* YOUR TASK *
If a line in the data below includes the string "pattern", please return a copy of it.

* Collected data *
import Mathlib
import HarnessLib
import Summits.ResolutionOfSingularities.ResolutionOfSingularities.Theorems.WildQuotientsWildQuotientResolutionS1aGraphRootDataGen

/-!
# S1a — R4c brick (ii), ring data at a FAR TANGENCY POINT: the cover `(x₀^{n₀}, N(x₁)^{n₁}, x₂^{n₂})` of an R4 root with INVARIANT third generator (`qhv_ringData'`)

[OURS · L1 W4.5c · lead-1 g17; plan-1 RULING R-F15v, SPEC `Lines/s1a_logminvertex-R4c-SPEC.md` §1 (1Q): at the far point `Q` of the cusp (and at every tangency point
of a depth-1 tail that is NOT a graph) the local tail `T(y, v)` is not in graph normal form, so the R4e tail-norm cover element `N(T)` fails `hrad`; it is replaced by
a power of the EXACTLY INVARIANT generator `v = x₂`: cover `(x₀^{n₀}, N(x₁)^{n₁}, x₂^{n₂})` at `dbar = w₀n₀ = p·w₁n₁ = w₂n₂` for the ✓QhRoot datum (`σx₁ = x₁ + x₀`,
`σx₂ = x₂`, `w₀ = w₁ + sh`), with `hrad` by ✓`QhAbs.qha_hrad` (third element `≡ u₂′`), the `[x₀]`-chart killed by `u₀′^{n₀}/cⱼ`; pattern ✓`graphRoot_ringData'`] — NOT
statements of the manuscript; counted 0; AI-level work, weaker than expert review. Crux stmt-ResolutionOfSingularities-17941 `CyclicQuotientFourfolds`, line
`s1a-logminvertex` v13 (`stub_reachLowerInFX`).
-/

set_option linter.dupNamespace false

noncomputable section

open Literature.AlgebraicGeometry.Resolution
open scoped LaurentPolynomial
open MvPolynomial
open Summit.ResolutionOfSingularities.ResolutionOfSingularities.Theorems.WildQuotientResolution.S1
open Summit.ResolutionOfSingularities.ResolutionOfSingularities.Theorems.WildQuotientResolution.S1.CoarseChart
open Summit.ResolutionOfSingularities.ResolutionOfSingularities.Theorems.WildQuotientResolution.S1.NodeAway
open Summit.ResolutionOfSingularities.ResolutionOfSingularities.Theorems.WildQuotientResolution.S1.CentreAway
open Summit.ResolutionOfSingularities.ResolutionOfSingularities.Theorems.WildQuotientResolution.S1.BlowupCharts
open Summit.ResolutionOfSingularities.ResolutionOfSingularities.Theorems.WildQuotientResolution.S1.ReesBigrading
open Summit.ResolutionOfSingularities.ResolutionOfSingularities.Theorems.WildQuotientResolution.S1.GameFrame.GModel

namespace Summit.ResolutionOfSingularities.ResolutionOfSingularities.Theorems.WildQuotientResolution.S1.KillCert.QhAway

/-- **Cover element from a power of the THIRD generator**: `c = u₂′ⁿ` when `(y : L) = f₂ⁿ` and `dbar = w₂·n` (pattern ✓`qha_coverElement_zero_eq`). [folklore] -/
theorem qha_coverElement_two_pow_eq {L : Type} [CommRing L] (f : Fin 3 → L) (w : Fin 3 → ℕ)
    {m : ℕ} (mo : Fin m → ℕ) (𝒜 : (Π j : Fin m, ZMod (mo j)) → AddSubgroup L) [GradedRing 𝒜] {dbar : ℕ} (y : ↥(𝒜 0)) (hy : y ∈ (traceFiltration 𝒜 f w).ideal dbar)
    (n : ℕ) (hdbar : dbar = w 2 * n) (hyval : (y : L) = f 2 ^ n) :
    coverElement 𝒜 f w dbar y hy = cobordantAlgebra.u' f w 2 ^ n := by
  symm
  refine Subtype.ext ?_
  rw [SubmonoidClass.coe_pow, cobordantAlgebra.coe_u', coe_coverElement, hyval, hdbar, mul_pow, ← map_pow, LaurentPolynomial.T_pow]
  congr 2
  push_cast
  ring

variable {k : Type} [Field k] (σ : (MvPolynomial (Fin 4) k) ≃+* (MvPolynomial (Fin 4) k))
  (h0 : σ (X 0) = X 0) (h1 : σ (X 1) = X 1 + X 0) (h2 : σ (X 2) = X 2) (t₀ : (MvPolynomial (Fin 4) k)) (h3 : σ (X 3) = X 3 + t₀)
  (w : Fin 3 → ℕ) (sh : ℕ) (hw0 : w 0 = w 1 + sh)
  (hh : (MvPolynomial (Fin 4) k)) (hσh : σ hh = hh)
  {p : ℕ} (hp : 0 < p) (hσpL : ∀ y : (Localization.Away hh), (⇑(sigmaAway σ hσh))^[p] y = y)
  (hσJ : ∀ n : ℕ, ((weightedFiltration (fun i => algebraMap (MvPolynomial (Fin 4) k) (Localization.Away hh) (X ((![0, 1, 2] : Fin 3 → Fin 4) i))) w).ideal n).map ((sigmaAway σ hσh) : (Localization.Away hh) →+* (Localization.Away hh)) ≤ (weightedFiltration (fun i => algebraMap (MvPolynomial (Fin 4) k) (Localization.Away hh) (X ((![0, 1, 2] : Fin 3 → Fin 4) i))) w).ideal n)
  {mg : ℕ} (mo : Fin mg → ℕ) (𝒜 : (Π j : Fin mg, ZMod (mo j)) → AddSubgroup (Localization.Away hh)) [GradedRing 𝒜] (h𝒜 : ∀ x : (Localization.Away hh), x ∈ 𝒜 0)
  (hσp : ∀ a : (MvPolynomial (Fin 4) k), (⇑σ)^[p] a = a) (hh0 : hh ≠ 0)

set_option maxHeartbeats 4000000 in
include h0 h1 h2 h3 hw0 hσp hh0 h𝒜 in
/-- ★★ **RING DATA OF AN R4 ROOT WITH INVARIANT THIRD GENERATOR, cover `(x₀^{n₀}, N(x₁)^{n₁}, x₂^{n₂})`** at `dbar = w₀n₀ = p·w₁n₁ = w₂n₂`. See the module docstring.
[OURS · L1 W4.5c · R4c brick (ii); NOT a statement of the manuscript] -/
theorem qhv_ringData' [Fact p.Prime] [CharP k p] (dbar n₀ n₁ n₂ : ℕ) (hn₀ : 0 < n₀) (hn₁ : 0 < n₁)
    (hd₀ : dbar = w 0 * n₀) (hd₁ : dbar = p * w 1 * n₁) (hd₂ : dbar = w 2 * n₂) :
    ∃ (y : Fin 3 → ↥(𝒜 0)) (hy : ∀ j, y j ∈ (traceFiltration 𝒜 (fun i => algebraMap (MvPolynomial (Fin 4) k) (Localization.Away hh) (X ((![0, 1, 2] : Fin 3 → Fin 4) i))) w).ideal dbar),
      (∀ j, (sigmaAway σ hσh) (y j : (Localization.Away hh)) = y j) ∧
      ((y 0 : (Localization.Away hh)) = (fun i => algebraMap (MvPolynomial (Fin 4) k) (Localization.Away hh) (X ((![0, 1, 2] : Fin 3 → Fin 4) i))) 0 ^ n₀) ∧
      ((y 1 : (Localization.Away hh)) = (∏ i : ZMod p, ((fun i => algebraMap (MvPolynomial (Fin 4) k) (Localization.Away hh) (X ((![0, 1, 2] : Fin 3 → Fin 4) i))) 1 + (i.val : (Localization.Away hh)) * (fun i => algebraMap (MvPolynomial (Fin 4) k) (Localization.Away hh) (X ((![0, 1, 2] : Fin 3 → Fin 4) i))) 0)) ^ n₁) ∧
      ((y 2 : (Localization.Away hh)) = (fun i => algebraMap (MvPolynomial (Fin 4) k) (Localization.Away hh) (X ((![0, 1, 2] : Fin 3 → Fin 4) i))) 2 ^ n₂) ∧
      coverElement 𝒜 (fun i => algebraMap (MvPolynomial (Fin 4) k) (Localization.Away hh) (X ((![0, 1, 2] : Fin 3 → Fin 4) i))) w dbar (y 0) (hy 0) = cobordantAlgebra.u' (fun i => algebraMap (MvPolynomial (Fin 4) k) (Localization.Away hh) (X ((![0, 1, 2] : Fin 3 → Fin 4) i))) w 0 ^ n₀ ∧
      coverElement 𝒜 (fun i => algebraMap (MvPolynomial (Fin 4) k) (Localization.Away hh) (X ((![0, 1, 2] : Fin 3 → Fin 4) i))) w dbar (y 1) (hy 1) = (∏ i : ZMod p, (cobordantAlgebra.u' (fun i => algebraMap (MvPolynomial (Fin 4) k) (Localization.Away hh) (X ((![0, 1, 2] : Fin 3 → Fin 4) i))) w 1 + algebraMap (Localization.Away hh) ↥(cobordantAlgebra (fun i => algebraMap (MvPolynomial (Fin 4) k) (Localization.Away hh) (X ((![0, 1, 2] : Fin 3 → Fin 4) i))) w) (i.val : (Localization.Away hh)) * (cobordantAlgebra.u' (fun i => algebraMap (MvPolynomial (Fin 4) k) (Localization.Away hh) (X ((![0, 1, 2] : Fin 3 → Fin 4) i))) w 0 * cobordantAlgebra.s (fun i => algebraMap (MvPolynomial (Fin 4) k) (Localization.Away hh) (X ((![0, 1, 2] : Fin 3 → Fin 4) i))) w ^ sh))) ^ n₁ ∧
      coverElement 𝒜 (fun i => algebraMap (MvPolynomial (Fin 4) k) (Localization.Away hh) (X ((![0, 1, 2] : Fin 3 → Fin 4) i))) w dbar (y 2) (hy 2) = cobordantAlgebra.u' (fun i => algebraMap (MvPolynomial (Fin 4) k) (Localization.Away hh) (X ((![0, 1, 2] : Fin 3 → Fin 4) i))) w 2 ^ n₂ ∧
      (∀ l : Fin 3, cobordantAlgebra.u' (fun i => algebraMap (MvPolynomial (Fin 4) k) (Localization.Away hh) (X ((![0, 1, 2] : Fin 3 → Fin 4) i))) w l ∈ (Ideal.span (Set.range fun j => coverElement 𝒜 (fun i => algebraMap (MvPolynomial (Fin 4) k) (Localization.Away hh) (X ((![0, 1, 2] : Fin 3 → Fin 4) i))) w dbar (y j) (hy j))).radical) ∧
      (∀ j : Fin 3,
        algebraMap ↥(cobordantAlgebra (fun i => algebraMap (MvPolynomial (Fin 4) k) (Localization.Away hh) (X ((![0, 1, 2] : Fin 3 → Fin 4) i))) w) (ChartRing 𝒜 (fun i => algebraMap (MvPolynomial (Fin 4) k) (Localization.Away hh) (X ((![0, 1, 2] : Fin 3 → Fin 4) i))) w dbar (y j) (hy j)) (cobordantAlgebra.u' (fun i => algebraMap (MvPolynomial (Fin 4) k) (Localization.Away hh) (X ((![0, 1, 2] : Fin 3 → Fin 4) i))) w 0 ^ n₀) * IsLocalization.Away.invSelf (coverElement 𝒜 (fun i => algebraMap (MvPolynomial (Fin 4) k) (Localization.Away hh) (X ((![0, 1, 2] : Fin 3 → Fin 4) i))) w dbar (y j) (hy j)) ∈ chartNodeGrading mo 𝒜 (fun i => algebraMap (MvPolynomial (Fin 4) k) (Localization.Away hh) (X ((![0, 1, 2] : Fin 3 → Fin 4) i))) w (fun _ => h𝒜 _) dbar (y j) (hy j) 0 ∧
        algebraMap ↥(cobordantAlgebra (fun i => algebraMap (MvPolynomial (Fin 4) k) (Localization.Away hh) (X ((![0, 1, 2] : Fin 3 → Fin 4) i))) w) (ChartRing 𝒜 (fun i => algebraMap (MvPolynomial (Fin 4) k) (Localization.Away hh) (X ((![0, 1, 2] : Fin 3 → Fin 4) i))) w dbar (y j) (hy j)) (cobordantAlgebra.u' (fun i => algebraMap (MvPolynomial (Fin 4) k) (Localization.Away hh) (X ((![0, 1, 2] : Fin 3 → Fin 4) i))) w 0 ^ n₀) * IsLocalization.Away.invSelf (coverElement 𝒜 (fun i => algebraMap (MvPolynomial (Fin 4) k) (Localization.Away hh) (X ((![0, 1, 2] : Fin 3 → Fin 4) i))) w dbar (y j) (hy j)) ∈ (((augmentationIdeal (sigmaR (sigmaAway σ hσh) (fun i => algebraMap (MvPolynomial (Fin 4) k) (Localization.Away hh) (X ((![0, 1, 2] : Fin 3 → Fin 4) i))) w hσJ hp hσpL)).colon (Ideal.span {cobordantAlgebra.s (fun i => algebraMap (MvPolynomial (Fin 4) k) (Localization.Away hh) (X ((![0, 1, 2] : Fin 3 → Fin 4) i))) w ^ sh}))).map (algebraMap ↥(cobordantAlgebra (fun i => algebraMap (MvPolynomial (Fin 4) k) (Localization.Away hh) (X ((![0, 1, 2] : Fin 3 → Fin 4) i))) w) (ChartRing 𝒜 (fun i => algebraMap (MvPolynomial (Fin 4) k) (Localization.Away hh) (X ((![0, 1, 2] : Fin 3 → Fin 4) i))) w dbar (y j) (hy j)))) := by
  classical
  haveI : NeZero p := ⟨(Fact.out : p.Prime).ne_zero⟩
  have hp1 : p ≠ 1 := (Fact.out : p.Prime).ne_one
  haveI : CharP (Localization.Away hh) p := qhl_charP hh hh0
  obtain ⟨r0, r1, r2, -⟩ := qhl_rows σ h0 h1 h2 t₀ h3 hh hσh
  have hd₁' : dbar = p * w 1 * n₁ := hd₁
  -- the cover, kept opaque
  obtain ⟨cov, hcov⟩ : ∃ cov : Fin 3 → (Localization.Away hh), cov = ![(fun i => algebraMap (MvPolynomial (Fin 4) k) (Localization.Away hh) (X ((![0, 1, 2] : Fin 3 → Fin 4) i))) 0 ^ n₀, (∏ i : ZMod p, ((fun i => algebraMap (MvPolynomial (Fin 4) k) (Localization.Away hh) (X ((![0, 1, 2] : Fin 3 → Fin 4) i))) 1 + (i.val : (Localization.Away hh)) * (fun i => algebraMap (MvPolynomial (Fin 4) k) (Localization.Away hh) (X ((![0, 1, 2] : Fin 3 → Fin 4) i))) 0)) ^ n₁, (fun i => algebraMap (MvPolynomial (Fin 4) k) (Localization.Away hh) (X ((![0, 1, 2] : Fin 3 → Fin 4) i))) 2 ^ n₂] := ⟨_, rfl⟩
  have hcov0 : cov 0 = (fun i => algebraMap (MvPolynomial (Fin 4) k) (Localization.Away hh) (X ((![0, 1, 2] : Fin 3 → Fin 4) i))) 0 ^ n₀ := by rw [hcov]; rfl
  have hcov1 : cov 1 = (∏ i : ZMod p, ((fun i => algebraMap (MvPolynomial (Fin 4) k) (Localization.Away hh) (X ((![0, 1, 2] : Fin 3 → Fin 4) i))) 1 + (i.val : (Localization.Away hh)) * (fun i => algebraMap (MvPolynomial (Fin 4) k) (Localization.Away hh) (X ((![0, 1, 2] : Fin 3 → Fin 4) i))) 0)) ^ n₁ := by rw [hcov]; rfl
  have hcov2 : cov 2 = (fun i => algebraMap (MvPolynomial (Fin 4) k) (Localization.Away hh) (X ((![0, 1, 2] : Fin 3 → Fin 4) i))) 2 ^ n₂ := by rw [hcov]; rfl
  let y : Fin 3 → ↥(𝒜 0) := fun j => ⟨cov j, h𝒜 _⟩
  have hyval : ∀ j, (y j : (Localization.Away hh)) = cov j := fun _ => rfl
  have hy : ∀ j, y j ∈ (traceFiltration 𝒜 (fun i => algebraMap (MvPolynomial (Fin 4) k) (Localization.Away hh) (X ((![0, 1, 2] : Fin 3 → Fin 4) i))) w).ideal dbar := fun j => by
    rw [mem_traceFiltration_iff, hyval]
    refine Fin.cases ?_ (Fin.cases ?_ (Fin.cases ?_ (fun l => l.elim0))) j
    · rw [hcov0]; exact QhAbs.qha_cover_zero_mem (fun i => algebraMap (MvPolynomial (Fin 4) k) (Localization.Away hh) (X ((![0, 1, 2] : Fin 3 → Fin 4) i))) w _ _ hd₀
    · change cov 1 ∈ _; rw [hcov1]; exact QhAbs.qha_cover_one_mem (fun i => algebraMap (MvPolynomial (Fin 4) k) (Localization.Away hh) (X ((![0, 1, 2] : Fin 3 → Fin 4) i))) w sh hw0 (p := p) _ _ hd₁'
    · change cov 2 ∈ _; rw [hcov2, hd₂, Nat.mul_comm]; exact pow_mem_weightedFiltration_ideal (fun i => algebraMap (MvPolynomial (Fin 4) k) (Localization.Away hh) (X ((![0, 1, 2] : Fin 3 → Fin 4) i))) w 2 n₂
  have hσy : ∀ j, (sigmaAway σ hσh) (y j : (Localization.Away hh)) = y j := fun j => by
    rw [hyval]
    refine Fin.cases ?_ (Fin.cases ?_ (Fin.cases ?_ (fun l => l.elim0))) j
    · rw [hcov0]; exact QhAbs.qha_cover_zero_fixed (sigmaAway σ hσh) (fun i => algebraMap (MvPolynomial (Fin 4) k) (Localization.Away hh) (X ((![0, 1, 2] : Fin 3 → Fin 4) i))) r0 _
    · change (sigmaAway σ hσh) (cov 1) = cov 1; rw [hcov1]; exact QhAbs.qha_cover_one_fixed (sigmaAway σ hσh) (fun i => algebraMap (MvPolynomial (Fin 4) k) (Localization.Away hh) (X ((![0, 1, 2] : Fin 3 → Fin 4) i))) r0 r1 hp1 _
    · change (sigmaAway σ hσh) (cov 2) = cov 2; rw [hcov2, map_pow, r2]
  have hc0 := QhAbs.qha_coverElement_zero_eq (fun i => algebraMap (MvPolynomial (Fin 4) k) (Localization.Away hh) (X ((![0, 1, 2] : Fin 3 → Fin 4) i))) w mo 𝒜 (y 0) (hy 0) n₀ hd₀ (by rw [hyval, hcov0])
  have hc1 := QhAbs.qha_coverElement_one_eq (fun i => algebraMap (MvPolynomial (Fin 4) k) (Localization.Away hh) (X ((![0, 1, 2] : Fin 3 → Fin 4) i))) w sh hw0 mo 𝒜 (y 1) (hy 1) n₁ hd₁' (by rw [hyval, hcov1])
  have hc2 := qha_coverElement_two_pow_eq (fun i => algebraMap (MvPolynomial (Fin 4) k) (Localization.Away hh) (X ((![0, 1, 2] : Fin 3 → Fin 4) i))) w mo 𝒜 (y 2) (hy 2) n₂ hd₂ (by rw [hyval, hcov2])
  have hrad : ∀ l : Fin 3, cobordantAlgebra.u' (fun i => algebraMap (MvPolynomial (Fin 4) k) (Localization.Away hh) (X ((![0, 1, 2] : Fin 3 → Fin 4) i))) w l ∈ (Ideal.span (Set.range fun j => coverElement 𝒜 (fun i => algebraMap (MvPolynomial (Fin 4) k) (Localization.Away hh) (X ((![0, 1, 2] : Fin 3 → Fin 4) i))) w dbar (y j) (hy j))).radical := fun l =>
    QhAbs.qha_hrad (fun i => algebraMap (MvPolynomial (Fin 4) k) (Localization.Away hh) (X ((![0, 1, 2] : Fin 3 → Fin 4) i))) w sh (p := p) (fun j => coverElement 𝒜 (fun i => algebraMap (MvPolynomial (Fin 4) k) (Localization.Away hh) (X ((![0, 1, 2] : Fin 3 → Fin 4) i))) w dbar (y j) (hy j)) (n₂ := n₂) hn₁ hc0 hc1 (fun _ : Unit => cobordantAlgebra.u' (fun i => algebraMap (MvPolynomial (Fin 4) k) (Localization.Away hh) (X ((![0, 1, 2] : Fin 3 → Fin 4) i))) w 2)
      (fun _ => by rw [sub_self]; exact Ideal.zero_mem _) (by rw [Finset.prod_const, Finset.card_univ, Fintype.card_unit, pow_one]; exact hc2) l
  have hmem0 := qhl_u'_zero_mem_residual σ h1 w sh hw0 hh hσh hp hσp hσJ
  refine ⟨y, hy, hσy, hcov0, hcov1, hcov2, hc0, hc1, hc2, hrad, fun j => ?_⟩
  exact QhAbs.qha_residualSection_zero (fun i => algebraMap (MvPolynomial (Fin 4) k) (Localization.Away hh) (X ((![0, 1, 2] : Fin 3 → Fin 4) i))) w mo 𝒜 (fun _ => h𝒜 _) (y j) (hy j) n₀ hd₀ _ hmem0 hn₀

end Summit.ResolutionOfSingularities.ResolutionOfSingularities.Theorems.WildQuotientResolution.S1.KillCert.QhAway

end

* WRITTEN REPLY *
`σx₂ = x₂`, `w₀ = w₁ + sh`), with `hrad` by ✓`QhAbs.qha_hrad` (third element `≡ u₂′`), the `[x₀]`-chart killed by `u₀′^{n₀}/cⱼ`; pattern ✓`graphRoot_ringData'`] — NOT
/-- **Cover element from a power of the THIRD generator**: `c = u₂′ⁿ` when `(y : L) = f₂ⁿ` and `dbar = w₂·n` (pattern ✓`qha_coverElement_zero_eq`). [folklore] -/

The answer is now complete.